* **HOW TO COMPLETE THIS TASK**:
Character for character, write out the data below.

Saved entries
BEGIN
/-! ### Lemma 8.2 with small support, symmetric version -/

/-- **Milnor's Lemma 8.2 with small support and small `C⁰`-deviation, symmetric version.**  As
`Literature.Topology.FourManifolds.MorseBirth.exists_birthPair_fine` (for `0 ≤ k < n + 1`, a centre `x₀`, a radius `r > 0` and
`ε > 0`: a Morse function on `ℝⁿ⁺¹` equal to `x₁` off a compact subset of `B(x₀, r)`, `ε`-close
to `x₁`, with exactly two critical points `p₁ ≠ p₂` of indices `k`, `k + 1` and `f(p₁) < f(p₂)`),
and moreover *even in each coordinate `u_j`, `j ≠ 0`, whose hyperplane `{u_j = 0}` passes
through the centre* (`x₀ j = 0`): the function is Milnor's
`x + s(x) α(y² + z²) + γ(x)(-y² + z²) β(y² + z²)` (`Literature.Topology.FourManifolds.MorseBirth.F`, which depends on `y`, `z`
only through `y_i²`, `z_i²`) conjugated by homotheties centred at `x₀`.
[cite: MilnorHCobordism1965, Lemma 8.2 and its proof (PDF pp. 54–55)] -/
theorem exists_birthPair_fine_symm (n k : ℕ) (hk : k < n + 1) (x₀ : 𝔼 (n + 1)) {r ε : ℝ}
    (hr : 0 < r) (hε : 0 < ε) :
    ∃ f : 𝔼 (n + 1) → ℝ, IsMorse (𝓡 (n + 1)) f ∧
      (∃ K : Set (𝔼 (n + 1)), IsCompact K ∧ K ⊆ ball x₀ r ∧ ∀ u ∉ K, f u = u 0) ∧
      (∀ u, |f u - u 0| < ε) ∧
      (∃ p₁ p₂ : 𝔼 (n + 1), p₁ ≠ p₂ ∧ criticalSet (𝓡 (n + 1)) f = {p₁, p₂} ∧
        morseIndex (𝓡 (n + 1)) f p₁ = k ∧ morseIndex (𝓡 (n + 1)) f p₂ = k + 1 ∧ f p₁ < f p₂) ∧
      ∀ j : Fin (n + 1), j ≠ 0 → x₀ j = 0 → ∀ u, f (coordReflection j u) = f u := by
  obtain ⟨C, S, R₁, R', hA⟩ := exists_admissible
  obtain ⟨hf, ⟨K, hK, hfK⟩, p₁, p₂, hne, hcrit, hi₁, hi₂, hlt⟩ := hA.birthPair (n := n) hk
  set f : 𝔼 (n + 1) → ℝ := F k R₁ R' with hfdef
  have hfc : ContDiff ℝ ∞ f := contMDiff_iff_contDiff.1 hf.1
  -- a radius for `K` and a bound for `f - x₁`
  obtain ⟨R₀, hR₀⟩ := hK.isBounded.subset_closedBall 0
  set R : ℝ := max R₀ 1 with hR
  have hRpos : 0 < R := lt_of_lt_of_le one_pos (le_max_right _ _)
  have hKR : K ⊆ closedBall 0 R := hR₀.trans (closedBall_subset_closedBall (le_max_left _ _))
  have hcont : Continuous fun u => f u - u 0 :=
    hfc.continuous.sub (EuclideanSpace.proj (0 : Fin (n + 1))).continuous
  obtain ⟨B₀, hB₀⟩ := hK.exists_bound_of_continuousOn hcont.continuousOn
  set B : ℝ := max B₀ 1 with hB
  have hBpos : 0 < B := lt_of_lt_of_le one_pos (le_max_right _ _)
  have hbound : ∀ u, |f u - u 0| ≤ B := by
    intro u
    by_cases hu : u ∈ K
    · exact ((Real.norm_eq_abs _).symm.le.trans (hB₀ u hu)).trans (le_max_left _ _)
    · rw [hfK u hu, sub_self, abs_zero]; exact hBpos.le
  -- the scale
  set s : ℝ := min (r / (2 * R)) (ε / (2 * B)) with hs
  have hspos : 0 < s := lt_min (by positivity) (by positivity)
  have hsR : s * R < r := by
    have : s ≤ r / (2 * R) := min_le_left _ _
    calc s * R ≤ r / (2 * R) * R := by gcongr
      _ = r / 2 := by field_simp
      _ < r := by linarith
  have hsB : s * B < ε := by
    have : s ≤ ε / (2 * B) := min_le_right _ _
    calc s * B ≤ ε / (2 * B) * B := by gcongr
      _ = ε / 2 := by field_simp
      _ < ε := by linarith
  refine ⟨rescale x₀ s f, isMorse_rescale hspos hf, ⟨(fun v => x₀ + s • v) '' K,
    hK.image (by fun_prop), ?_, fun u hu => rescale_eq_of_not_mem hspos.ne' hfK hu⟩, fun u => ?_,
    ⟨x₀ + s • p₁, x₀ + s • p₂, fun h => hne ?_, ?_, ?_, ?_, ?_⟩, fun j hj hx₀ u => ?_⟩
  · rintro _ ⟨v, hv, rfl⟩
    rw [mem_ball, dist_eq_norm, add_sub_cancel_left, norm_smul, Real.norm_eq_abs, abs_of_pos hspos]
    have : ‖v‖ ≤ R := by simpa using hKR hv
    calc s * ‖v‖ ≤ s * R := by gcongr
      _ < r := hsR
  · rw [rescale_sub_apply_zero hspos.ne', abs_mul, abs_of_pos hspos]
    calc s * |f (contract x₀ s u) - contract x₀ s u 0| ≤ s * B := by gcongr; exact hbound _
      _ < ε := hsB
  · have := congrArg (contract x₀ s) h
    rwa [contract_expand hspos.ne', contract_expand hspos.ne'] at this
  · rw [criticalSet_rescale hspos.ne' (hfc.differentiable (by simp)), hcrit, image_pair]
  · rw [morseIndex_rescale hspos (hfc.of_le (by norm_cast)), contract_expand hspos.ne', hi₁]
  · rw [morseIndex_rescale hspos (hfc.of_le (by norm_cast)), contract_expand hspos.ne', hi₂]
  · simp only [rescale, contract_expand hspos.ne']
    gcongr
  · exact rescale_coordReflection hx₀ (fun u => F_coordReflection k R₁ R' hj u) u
END
* **THE ANSWER**:
/-! ### Lemma 8.2 with small support, symmetric version -/

/-- **Milnor's Lemma 8.2 with small support and small `C⁰`-deviation, symmetric version.**  As
`Literature.Topology.FourManifolds.MorseBirth.exists_birthPair_fine` (for `0 ≤ k < n + 1`, a centre `x₀`, a radius `r > 0` and
`ε > 0`: a Morse function on `ℝⁿ⁺¹` equal to `x₁` off a compact subset of `B(x₀, r)`, `ε`-close
to `x₁`, with exactly two critical points `p₁ ≠ p₂` of indices `k`, `k + 1` and `f(p₁) < f(p₂)`),
and moreover *even in each coordinate `u_j`, `j ≠ 0`, whose hyperplane `{u_j = 0}` passes
through the centre* (`x₀ j = 0`): the function is Milnor's
`x + s(x) α(y² + z²) + γ(x)(-y² + z²) β(y² + z²)` (`Literature.Topology.FourManifolds.MorseBirth.F`, which depends on `y`, `z`
only through `y_i²`, `z_i²`) conjugated by homotheties centred at `x₀`.
[cite: MilnorHCobordism1965, Lemma 8.2 and its proof (PDF pp. 54–55)] -/
theorem exists_birthPair_fine_symm (n k : ℕ) (hk : k < n + 1) (x₀ : 𝔼 (n + 1)) {r ε : ℝ}
    (hr : 0 < r) (hε : 0 < ε) :
    ∃ f : 𝔼 (n + 1) → ℝ, IsMorse (𝓡 (n + 1)) f ∧
      (∃ K : Set (𝔼 (n + 1)), IsCompact K ∧ K ⊆ ball x₀ r ∧ ∀ u ∉ K, f u = u 0) ∧
      (∀ u, |f u - u 0| < ε) ∧
      (∃ p₁ p₂ : 𝔼 (n + 1), p₁ ≠ p₂ ∧ criticalSet (𝓡 (n + 1)) f = {p₁, p₂} ∧
        morseIndex (𝓡 (n + 1)) f p₁ = k ∧ morseIndex (𝓡 (n + 1)) f p₂ = k + 1 ∧ f p₁ < f p₂) ∧
      ∀ j : Fin (n + 1), j ≠ 0 → x₀ j = 0 → ∀ u, f (coordReflection j u) = f u := by
  obtain ⟨C, S, R₁, R', hA⟩ := exists_admissible
  obtain ⟨hf, ⟨K, hK, hfK⟩, p₁, p₂, hne, hcrit, hi₁, hi₂, hlt⟩ := hA.birthPair (n := n) hk
  set f : 𝔼 (n + 1) → ℝ := F k R₁ R' with hfdef
  have hfc : ContDiff ℝ ∞ f := contMDiff_iff_contDiff.1 hf.1
  -- a radius for `K` and a bound for `f - x₁`
  obtain ⟨R₀, hR₀⟩ := hK.isBounded.subset_closedBall 0
  set R : ℝ := max R₀ 1 with hR
  have hRpos : 0 < R := lt_of_lt_of_le one_pos (le_max_right _ _)
  have hKR : K ⊆ closedBall 0 R := hR₀.trans (closedBall_subset_closedBall (le_max_left _ _))
  have hcont : Continuous fun u => f u - u 0 :=
    hfc.continuous.sub (EuclideanSpace.proj (0 : Fin (n + 1))).continuous
  obtain ⟨B₀, hB₀⟩ := hK.exists_bound_of_continuousOn hcont.continuousOn
  set B : ℝ := max B₀ 1 with hB
  have hBpos : 0 < B := lt_of_lt_of_le one_pos (le_max_right _ _)
  have hbound : ∀ u, |f u - u 0| ≤ B := by
    intro u
    by_cases hu : u ∈ K
    · exact ((Real.norm_eq_abs _).symm.le.trans (hB₀ u hu)).trans (le_max_left _ _)
    · rw [hfK u hu, sub_self, abs_zero]; exact hBpos.le
  -- the scale
  set s : ℝ := min (r / (2 * R)) (ε / (2 * B)) with hs
  have hspos : 0 < s := lt_min (by positivity) (by positivity)
  have hsR : s * R < r := by
    have : s ≤ r / (2 * R) := min_le_left _ _
    calc s * R ≤ r / (2 * R) * R := by gcongr
      _ = r / 2 := by field_simp
      _ < r := by linarith
  have hsB : s * B < ε := by
    have : s ≤ ε / (2 * B) := min_le_right _ _
    calc s * B ≤ ε / (2 * B) * B := by gcongr
      _ = ε / 2 := by field_simp
      _ < ε := by linarith
  refine ⟨rescale x₀ s f, isMorse_rescale hspos hf, ⟨(fun v => x₀ + s • v) '' K,
    hK.image (by fun_prop), ?_, fun u hu => rescale_eq_of_not_mem hspos.ne' hfK hu⟩, fun u => ?_,
    ⟨x₀ + s • p₁, x₀ + s • p₂, fun h => hne ?_, ?_, ?_, ?_, ?_⟩, fun j hj hx₀ u => ?_⟩
  · rintro _ ⟨v, hv, rfl⟩
    rw [mem_ball, dist_eq_norm, add_sub_cancel_left, norm_smul, Real.norm_eq_abs, abs_of_pos hspos]
    have : ‖v‖ ≤ R := by simpa using hKR hv
    calc s * ‖v‖ ≤ s * R := by gcongr
      _ < r := hsR
  · rw [rescale_sub_apply_zero hspos.ne', abs_mul, abs_of_pos hspos]
    calc s * |f (contract x₀ s u) - contract x₀ s u 0| ≤ s * B := by gcongr; exact hbound _
      _ < ε := hsB
  · have := congrArg (contract x₀ s) h
    rwa [contract_expand hspos.ne', contract_expand hspos.ne'] at this
  · rw [criticalSet_rescale hspos.ne' (hfc.differentiable (by simp)), hcrit, image_pair]
  · rw [morseIndex_rescale hspos (hfc.of_le (by norm_cast)), contract_expand hspos.ne', hi₁]
  · rw [morseIndex_rescale hspos (hfc.of_le (by norm_cast)), contract_expand hspos.ne', hi₂]
  · simp only [rescale, contract_expand hspos.ne']
    gcongr
  · exact rescale_coordReflection hx₀ (fun u => F_coordReflection k R₁ R' hj u) u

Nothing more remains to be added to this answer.